No, I am a nutcase. These are all public servants doing their very best for the American people in a difficult situation. We need to pull together, rise above politics. Our leaders would never manipulate markets to frighten and punish the public so that we fall into line. That could never happen in the United States of America.

I am dark. Secretary Paulson could have offered any number of proposals to help ensure that this collapsing house of cards is a controlled demolition. He and Dr. Bernanke had months to put together policy options, long months between the fall of Bear and the fall of Lehman to create orderly processes for disorderly events they knew could come. At the last moment, they offered one option, a particularly unpersuasive plan imperiously presented as a fait accompli. When Congress balked, they relented and offered a few crumbs so that the people we elected could nibble at the edges without altering the core.

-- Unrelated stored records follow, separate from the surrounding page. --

import Summits.QuantumAdvantage.AdviceFreeQNC0.WalkCoreBasics
import HarnessLib

/-!
# Cell qa-qnc0 (rung F-Q1, route RingFrame, crux α): walk core — W1, the genuine rows ARE walk
# win patterns of the induced strategy (planner qa-qnc0-p1 Sketch10 §22.2, ask P9)

Statement VERBATIM from `Sketch10.lean` §22.2 (`GenuineRowIsWalk`) and PROVED:

* `ringWinU_eq_trace` — the walk win bit in trace form, `WIN_y(v) = Tr(ω^{c+|v|}·Σ_g y_g(v) ω^{g+|v_{<g}|})`;
* `F1_eq_induced` — Team 1's profile is `ω^{L}` times the (charge-free) profile of the INDUCED
  strategy `induced y u` on Bob's cube;
* `triple_rot0_eq_trace` — the finite identity `triple r (rot0 m (a ⊕ b, b)) = Tr(ω^{m+r}·(a + bω))`;
* **W1 `genuineRow_isWalk : GenuineRowIsWalk`** — every row of the genuine LDMA instance of label
  `r` is the win pattern of the induced walk strategy at charge `c + L + r`;
* `genuineRow_isWalkRow` — hence each genuine row is an `IsWalkRow (c + L + r) D` row when the
  strategy has degree `≤ D`.

WHAT THIS IS NOT: W2 (`LDMAFam → WalkHardAll`), E2, E6 are not here; nothing on α or the separation.
-/

noncomputable section

namespace Summit.QuantumAdvantage.AdviceFreeQNC0

open Finset
open Literature.Computability.MetaComplexity Literature.Computability.MetaComplexity.Smolensky

variable {L L' : ℕ}

/-! ### Vocabulary (verbatim from `Sketch10` §22.2) -/

/-- **W1**: every row of the genuine instance of label `r` is the WIN PATTERN OF THE INDUCED WALK
STRATEGY on Bob's cube at charge `c + L + r` (verbatim from `Sketch10` §22.2). -/
def GenuineRowIsWalk : Prop :=
  ∀ L L' c : ℕ, ∀ y : Fin (L + L' + 1) → (Fin (L + L') → Bool) → Bool, ∀ r : Fin 3,
    ∀ u : Fin L → Bool, ∀ v : Fin L' → Bool,
      genuineRow c y r u v = ringWinU (c + L + r.val) (induced y u) v

/-! ### The walk win bit in trace form -/

/-- the charge-free profile `Σ_g y_g(v)·ω^{g + |v_{<g}|}` of a strategy on `n` bits. -/
def profile {n : ℕ} (y : Fin (n + 1) → (Fin n → Bool) → Bool) (v : Fin n → Bool) : T4 :=
  t4sum univ fun g : Fin (n + 1) =>
    if y g v = true then tOmegaPow (g.val + wtPrefix v g.val) (true, false) else (false, false)

/-- `ω^m · (if b then p else 0) = if b then ω^m p else 0`. -/
private theorem tOmegaPow_ite' (m : ℕ) (b : Bool) (p : T4) :
    tOmegaPow m (if b = true then p else (false, false)) =
      (if b = true then tOmegaPow m p else (false, false)) := by
  cases b
  · simp [tOmegaPow_zero_elt]
  · simp

/-- **Trace form of the win bit**: `WIN_y(v) = (ω^{c + |v|} · profile y v).2`. -/
theorem ringWinU_eq_trace {n : ℕ} (c : ℕ) (y : Fin (n + 1) → (Fin n → Bool) → Bool)
    (v : Fin n → Bool) : ringWinU c y v = (tOmegaPow (c + wt v) (profile y v)).2 := by
  set T : Fin (n + 1) → T4 := fun g =>
    if y g v = true then tOmegaPow (c + g.val + walkExp v g.val) (true, false) else (false, false)
    with hT
  have h1 : ringWinU c y v = (t4sum univ T).2 := by
    unfold ringWinU
    rw [t4sum_snd]
    have hset : (univ.filter fun g : Fin (n + 1) =>
          y g v = true ∧ (c + g.val + walkExp v g.val) % 3 ≠ 0) =
        univ.filter fun g : Fin (n + 1) => (T g).2 = true := by
      ext g
      simp only [mem_filter, mem_univ, true_and, hT]
      cases y g v <;> simp [tOmegaPow_one_snd]
    rw [hset]
  have h2 : T = fun g => tOmegaPow (c + wt v)
      (if y g v = true then tOmegaPow (g.val + wtPrefix v g.val) (true, false) else (false, false)) := by
    funext g
    simp only [hT]
    rw [tOmegaPow_ite', ← tOmegaPow_add]
    have he : c + g.val + walkExp v g.val = c + wt v + (g.val + wtPrefix v g.val) := by
      unfold walkExp; ring
    rw [he]
  rw [h1, h2, t4sum_tOmegaPow]
  rfl

/-! ### Team 1's profile through the induced strategy -/

/-- reindexing a `t4sum` along an embedding. -/
theorem t4sum_map {α β : Type*} (s : Finset α) (e : α ↪ β) (f : β → T4) :
    t4sum (s.map e) f = t4sum s (fun a => f (e a)) := by
  unfold t4sum
  rw [Finset.filter_map, Finset.filter_map, Finset.card_map, Finset.card_map]
  rfl

/-- the embedding of Bob's positions `g' ↦ L + g'`. -/
def shiftEmb (L L' : ℕ) : Fin (L' + 1) ↪ Fin (L + L' + 1) :=
  ⟨fun g' => ⟨L + g'.val, by omega⟩, fun a b h => by
    have := congrArg Fin.val h
    exact Fin.ext (by simp at this; omega)⟩

/-- Bob's positions are the image of the shift. -/
theorem filter_ge_eq_map (L L' : ℕ) :
    (univ.filter fun g : Fin (L + L' + 1) => ¬ g.val < L) = univ.map (shiftEmb L L') := by
  ext g
  simp only [mem_filter, mem_univ, true_and, mem_map, not_lt]
  constructor
  · intro h
    refine ⟨⟨g.val - L, by omega⟩, ?_⟩
    exact Fin.ext (by simp [shiftEmb]; omega)
  · rintro ⟨g', rfl⟩
    simp [shiftEmb]

/-- **`F1 y v u = ω^{L} · profile (induced y u) v`.** -/
theorem F1_eq_induced (y : Fin (L + L' + 1) → (Fin (L + L') → Bool) → Bool) (u : Fin L → Bool)
    (v : Fin L' → Bool) : F1 y v u = tOmegaPow L (profile (induced y u) v) := by
  unfold F1 profile
  rw [← t4sum_tOmegaPow, filter_ge_eq_map, t4sum_map]
  refine t4sum_congr _ fun g' _ => ?_
  have hidx : y (shiftEmb L L' g') (Fin.append u v) = induced y u g' v := rfl
  rw [hidx, tOmegaPow_ite', ← tOmegaPow_add]
  have he : ((shiftEmb L L' g' : Fin (L + L' + 1)).val + wtPrefix v ((shiftEmb L L' g').val - L)) =
      L + (g'.val + wtPrefix v g'.val) := by
    simp [shiftEmb]; ring
  rw [he]

/-! ### The finite identity and W1 -/

/-- `triple r (rot0 m (a ⊕ b, b)) = Tr(ω^{m + r} · (a, b))` on residues (finite check). -/
private theorem triple_rot0_law : ∀ m r : Fin 3, ∀ a b : Bool,
    triple r (rot0 m.val (xor a b) b).1 (rot0 m.val (xor a b) b).2 =
      (tOmegaPow (m.val + r.val) (a, b)).2 := by
  decide

/-- `triple r (rot0 m (a ⊕ b, b)) = Tr(ω^{m + r} · (a, b))`. -/
theorem triple_rot0_eq_trace (m : ℕ) (r : Fin 3) (a b : Bool) :
    triple r (rot0 m (xor a b) b).1 (rot0 m (xor a b) b).2 = (tOmegaPow (m + r.val) (a, b)).2 := by
  rw [rot0_mod, tOmegaPow_mod, Nat.add_mod,
    ← tOmegaPow_mod (m % 3 + r.val % 3)]
  have hr : r.val % 3 = r.val := Nat.mod_eq_of_lt r.isLt
  rw [hr]
  exact triple_rot0_law ⟨m % 3, Nat.mod_lt _ (by norm_num)⟩ r a b

/-- **W1 `GenuineRowIsWalk`.** -/
theorem genuineRow_isWalk : GenuineRowIsWalk := by
  intro L L' c y r u v
  rw [ringWinU_eq_trace, show c + L + r.val + wt v = (c + wt v + r.val) + L by ring, tOmegaPow_add,
    ← F1_eq_induced]
  unfold genuineRow stakes1
  exact triple_rot0_eq_trace (c + wt v) r (F1 y v u).1 (F1 y v u).2

/-- Hence every genuine row is a walk row of the induced strategy's degree. -/
theorem genuineRow_isWalkRow {D : ℕ} (c : ℕ) (y : Fin (L + L' + 1) → (Fin (L + L') → Bool) → Bool)
    (hy : ∀ g, HasDeg (y g) D) (r : Fin 3) (u : Fin L → Bool) :
    IsWalkRow (c + L + r.val) D (genuineRow c y r u) :=
  ⟨induced y u, fun g' => hasDeg_induced y hy u g', fun v => genuineRow_isWalk L L' c y r u v⟩

end Summit.QuantumAdvantage.AdviceFreeQNC0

And today, when it looks like those crumbs might not have been enough, we have the largest bank failure in American history, announced, oddly, on a Thursday night.

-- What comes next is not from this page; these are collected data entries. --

import Literature.MathematicalPhysics.QuantumFieldTheory.Balaban1983to89.B16Ineq197

/-!
# `Balaban1983to89.B16Count196Packing` (v1) — the candidate count behind [Balaban1989LargeFieldII] (1.96), p. 389,
i.e. the LEAF `B16Ineq197.Polymer.Count196` of the cell's typed (1.91) ⇒ (1.97) bookkeeping, DISCHARGED by a kernel
packing lemma from three set-level hypotheses over an abstract M-cube index type

CITATION HEADER (lean-in-tree rule 2026-08-18).  Source under audit (cell paper B16): T. Bałaban, *Large field
renormalization. II. Localization, exponentiation, and bounds for the 𝐑 operation*, Commun. Math. Phys. **122**, 355–392
(1989), doi:10.1007/bf01238433 [Balaban1989LargeFieldII] (held `paper:balaban1989-cmp122-large-field-ii`; journal page =
PDF page + 354).  Printed, p. 389 [PDF 35], display (1.96), verbatim (render read as an image by the typing unit):
*"Σ_{q≥0} Σ′_{{X_{j_1},…,X_{j_q}}} exp(−q½p₀(g_k)) ≦ Σ_{q≥0} (1/q!) Σ′_{(X_{j_1},…,X_{j_q})} exp(−q½p₀(g_k))
≦ exp(exp(−½p₀(g_k))100^d(MR_k)^{−d}|X′∖∪Y_i|)."*  The second printed inequality USES, without stating it, a bound on
the NUMBER N of class-1 components X_j available inside X′∖⋃Y_i of the form `N ≤ 100^d(MR_k)^{−d}|X′∖∪Y_i|` (then
Σ′_{(X_{j_1},…,X_{j_q})} e^{−q p/2} ≤ (N e^{−p/2})^q and Σ_q (1/q!)(N e^{−p/2})^q ≤ exp(N e^{−p/2})).  In the cell's typed
bookkeeping `…Balaban1983to89.B16Ineq197` (unit b02, gen 14; v1.1) this count is the quoted LEAF
`Polymer.Count196 : (#cand : ℝ) ≤ ρ · v` with `v = M^{−d}|X′∖⋃Y_i|` and ρ the "candidate density" (print: 100^d R_k^{−d}).
The paper is a manuscript UNDER ADJUDICATION by the audit cell `pub-balaban`: NOTHING printed in it is asserted here.  The
cell's certified READING of why the count holds (SMALLNESS.md row S-B16.13 ⟦v2.24⟧; GAPS.md C-adv7-64, cross-read by reader
group r2-g19) — *the X_{j_h} are pairwise disjoint, lie in X′∖∪Y_i, and each contains an MR_k-cube, hence ≥ R_k^d M-cubes* —
enters below ONLY as three named HYPOTHESES (`hdisj`, `hsub`, `hbig`) over an abstract finite type of "M-cubes"; the module
proves the elementary packing arithmetic that turns them into `Count196`, with the SHARP density n⁻¹ (= R_k^{−d} when each
component holds n = R_k^d cubes) and records that the printed 100^d R_k^{−d} is slack by the factor 100^d (as S-B16.13 says).
A prior SCRATCH kernel of the same arithmetic exists in the cell (adversarial reader 7, gen 34, `count_le_vol`: real volumes,
Σ vol ≤ V and vol ≥ v ⇒ #s ≤ V/v); it is re-proved here in the finite-set form needed by the leaf, not cited.

WHAT IS PROVED (no `sorry`, no new axioms; every theorem tagged [folklore] is elementary finite combinatorics / arithmetic):
`card_mul_le_card_of_pairwiseDisjoint` — k pairwise disjoint sub-finsets of U, each of cardinality ≥ n, force k·n ≤ #U;
`card_le_inv_mul_card` — its real form #S ≤ n⁻¹·#U (n ≥ 1); `count196_of_packing` — for a polymer `P` of
`B16Ineq197` and constants `K`: a cube model (U = the M-cubes of X′∖⋃Y_i with #U ≤ P.v, cubes j ⊆ U pairwise disjoint over
j ∈ P.cand with #(cubes j) ≥ n ≥ 1) and n⁻¹ ≤ K.ρ give `P.Count196 K`; `count196_of_packing_pow` — the same with
n = R^d and the PRINTED density K.ρ = 100^d·(R^d)⁻¹ (R ≥ 1), via `inv_pow_le_printed` ((R^d)⁻¹ ≤ 100^d (R^d)⁻¹);
`toyB_count196_of_packing` — non-vacuity: the branch-B toy polymer of `B16Ineq197` (one candidate, v = 1, ρ = 1) satisfies the
hypotheses with the one-cube model, and the conclusion is its `Count196`.
WHAT IS *NOT* PROVED: that the class-1 components of the actual 𝐑-operation carriers are disjoint unions of MR_k-cubes inside
X′∖⋃Y_i (lattice geometry of pp. 377–385 — not typed in the cell; the three hypotheses stay OPEN leaves at that level), nor
anything about the other leaves of `B16Ineq197` (`Subadd193`, `Vol193`, `XBudget`, `Anch194`: relative tree lengths, owned by
the joiner lineages b01 ∕ t4 — `…B14RelAnimalBound`, `…B14RelTreeLength`, `…B16SupCountFloor`).  Value: one quoted leaf of
the (1.97) bookkeeping becomes kernel arithmetic over three print-level set facts; NOT summit progress.
Cell records: GAPS.md C-b02g14-8; HOME/HANDOFF.md (b02 lineage, gen 14, lane (c)).  Naming: `B16Ineq197.Consts` ∕
`B16Ineq197.Polymer` are written QUALIFIED (the cell's `…Balaban1983to89.Consts` of the Setup module shadows the short name
inside this namespace; cf. the note in `B16Ineq197`'s header).
-/

namespace Literature.MathematicalPhysics.QuantumFieldTheory.Balaban1983to89.B16Count196Packing

open Finset
open Literature.MathematicalPhysics.QuantumFieldTheory.Balaban1983to89.B16Ineq197

/-! ## Part A. The packing lemma -/

/-- **Packing.** If the members `X j`, `j ∈ S`, are pairwise disjoint sub-finsets of `U`, each of cardinality at least `n`,
then `#S · n ≤ #U`. [folklore] -/
theorem card_mul_le_card_of_pairwiseDisjoint {ι C : Type*} [DecidableEq C] (S : Finset ι) (X : ι → Finset C)
    (U : Finset C) (n : ℕ) (hdisj : (S : Set ι).PairwiseDisjoint X) (hsub : ∀ j ∈ S, X j ⊆ U)
    (hbig : ∀ j ∈ S, n ≤ (X j).card) : S.card * n ≤ U.card := by
  calc S.card * n = ∑ j ∈ S, n := by simp
    _ ≤ ∑ j ∈ S, (X j).card := Finset.sum_le_sum hbig
    _ = (S.biUnion X).card := (Finset.card_biUnion hdisj).symm
    _ ≤ U.card := Finset.card_le_card (Finset.biUnion_subset.2 hsub)

/-- **Packing, real form.** Under the same hypotheses with `n ≥ 1`: `#S ≤ n⁻¹ · #U`. [folklore] -/
theorem card_le_inv_mul_card {ι C : Type*} [DecidableEq C] (S : Finset ι) (X : ι → Finset C)
    (U : Finset C) (n : ℕ) (hn : 0 < n) (hdisj : (S : Set ι).PairwiseDisjoint X) (hsub : ∀ j ∈ S, X j ⊆ U)
    (hbig : ∀ j ∈ S, n ≤ (X j).card) : (S.card : ℝ) ≤ (n : ℝ)⁻¹ * U.card := by
  have h := card_mul_le_card_of_pairwiseDisjoint S X U n hdisj hsub hbig
  have hn' : (0 : ℝ) < n := by exact_mod_cast hn
  rw [← div_eq_inv_mul, le_div_iff₀ hn']
  exact_mod_cast h

/-- The printed density dominates the sharp one: `(R^d)⁻¹ ≤ 100^d · (R^d)⁻¹` (R ≥ 0). [folklore] -/
theorem inv_pow_le_printed (R : ℝ) (hR : 0 ≤ R) (d : ℕ) : (R ^ d)⁻¹ ≤ (100 : ℝ) ^ d * (R ^ d)⁻¹ := by
  have h1 : (1 : ℝ) ≤ 100 ^ d := one_le_pow₀ (by norm_num)
  have h0 : 0 ≤ (R ^ d)⁻¹ := inv_nonneg.2 (pow_nonneg hR d)
  nlinarith

/-! ## Part B. The leaf `Count196` from a cube model -/

variable {LF DomY : Type*}

/-- **(1.96)'s count from packing.** Cube model of a polymer `P` (print dictionary: `C` = the M-cubes of the scale-k lattice;
`U` = the M-cubes of X′∖⋃Y_i, so `#U = M^{−d}|X′∖⋃Y_i| = P.v` — only `#U ≤ P.v` is used; `cubes j` = the M-cubes of the
class-1 component X_j; `n` = R_k^d, an MR_k-cube being R_k^d M-cubes): if the `cubes j`, `j ∈ P.cand`, are pairwise disjoint
subsets of `U` each of cardinality ≥ n ≥ 1 (cell reading S-B16.13 ⟦v2.24⟧, HYPOTHESES here) and `n⁻¹ ≤ K.ρ`, then
`P.Count196 K`, i.e. `#cand ≤ ρ · v`. [folklore] -/
theorem count196_of_packing (P : B16Ineq197.Polymer LF DomY) (K : B16Ineq197.Consts) {C : Type*} [DecidableEq C]
    (U : Finset C) (cubes : LF → Finset C) (n : ℕ) (hn : 0 < n) (hdisj : (P.cand : Set LF).PairwiseDisjoint cubes)
    (hsub : ∀ j ∈ P.cand, cubes j ⊆ U) (hbig : ∀ j ∈ P.cand, n ≤ (cubes j).card) (hU : (U.card : ℝ) ≤ P.v)
    (hρ : (n : ℝ)⁻¹ ≤ K.ρ) : P.Count196 K := by
  have h := card_le_inv_mul_card P.cand cubes U n hn hdisj hsub hbig
  have hn0 : (0 : ℝ) ≤ (n : ℝ)⁻¹ := inv_nonneg.2 (Nat.cast_nonneg n)
  unfold B16Ineq197.Polymer.Count196
  calc (P.cand.card : ℝ) ≤ (n : ℝ)⁻¹ * U.card := h
    _ ≤ (n : ℝ)⁻¹ * P.v := mul_le_mul_of_nonneg_left hU hn0
    _ ≤ K.ρ * P.v := mul_le_mul_of_nonneg_right hρ P.v_nonneg

/-- **The same with the printed constants** `n = R^d`, `ρ = 100^d (R^d)⁻¹` (print: 100^d R_k^{−d}), `R ≥ 1`. [folklore] -/
theorem count196_of_packing_pow (P : B16Ineq197.Polymer LF DomY) (K : B16Ineq197.Consts) {C : Type*}
    [DecidableEq C] (U : Finset C) (cubes : LF → Finset C) (R d : ℕ) (hR : 0 < R)
    (hdisj : (P.cand : Set LF).PairwiseDisjoint cubes) (hsub : ∀ j ∈ P.cand, cubes j ⊆ U)
    (hbig : ∀ j ∈ P.cand, R ^ d ≤ (cubes j).card) (hU : (U.card : ℝ) ≤ P.v)
    (hρ : K.ρ = (100 : ℝ) ^ d * ((R : ℝ) ^ d)⁻¹) : P.Count196 K := by
  refine count196_of_packing P K U cubes (R ^ d) (pow_pos hR d) hdisj hsub hbig hU ?_
  rw [hρ, Nat.cast_pow]
  exact inv_pow_le_printed (R : ℝ) (Nat.cast_nonneg R) d

/-! ## Part C. Non-vacuity: the branch-B toy polymer of `B16Ineq197` with the one-cube model -/

/-- The branch-B toy polymer of `B16Ineq197` (one candidate `()`, `v = 1`) with constants `toyConstsB` (`ρ = 1`) satisfies the
hypotheses of `count196_of_packing` for the cube type `Unit`, `U = {()}`, `cubes () = {()}`, `n = 1`; the conclusion is its
leaf `Count196`. [folklore] -/
theorem toyB_count196_of_packing : toyPolymerB.Count196 toyConstsB :=
  count196_of_packing toyPolymerB toyConstsB (C := Unit) {()} (fun _ => {()}) 1 Nat.one_pos
    (fun a _ b _ hab => absurd (Subsingleton.elim a b) hab) (fun _ _ => subset_rfl)
    (fun _ _ => by simp) (by simp [toyPolymerB]) (by simp [toyConstsB])

/-- The packing lemma is sharp: two disjoint singletons in a two-element set (k·n = 2 = #U). [folklore] -/
example : (({0, 1} : Finset (Fin 2)).card) * 1 ≤ (Finset.univ : Finset (Fin 2)).card :=
  card_mul_le_card_of_pairwiseDisjoint ({0, 1} : Finset (Fin 2)) (fun i => {i}) Finset.univ 1
    (by
      intro a _ b _ hab
      simpa [Function.onFun] using hab)
    (fun _ _ => Finset.subset_univ _) (fun _ _ => by simp)

end Literature.MathematicalPhysics.QuantumFieldTheory.Balaban1983to89.B16Count196Packing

JPM, BOA, and Citi: The new big three

Manhattan, 2008 = Detroit, 1979?

How many of readers believe these behemoths, our new saviors, could survive the present crisis without unprecedented Fed liquidity support and the pending Treasury solvency infusion? What would have come of Citi and its famous SIVs had it been without a too big to fail option?

Now, after a series of deals, several of which involved the government stripping liabilities of and privatizing assets, these commercial bank holding companies are the new kings of Wall Street, the white knights of our financial crisis. What lessons have been learned? Is it better to be canny and prudent in business, or to have Robert Rubin on your board and Timothy Geithner in your rolodex?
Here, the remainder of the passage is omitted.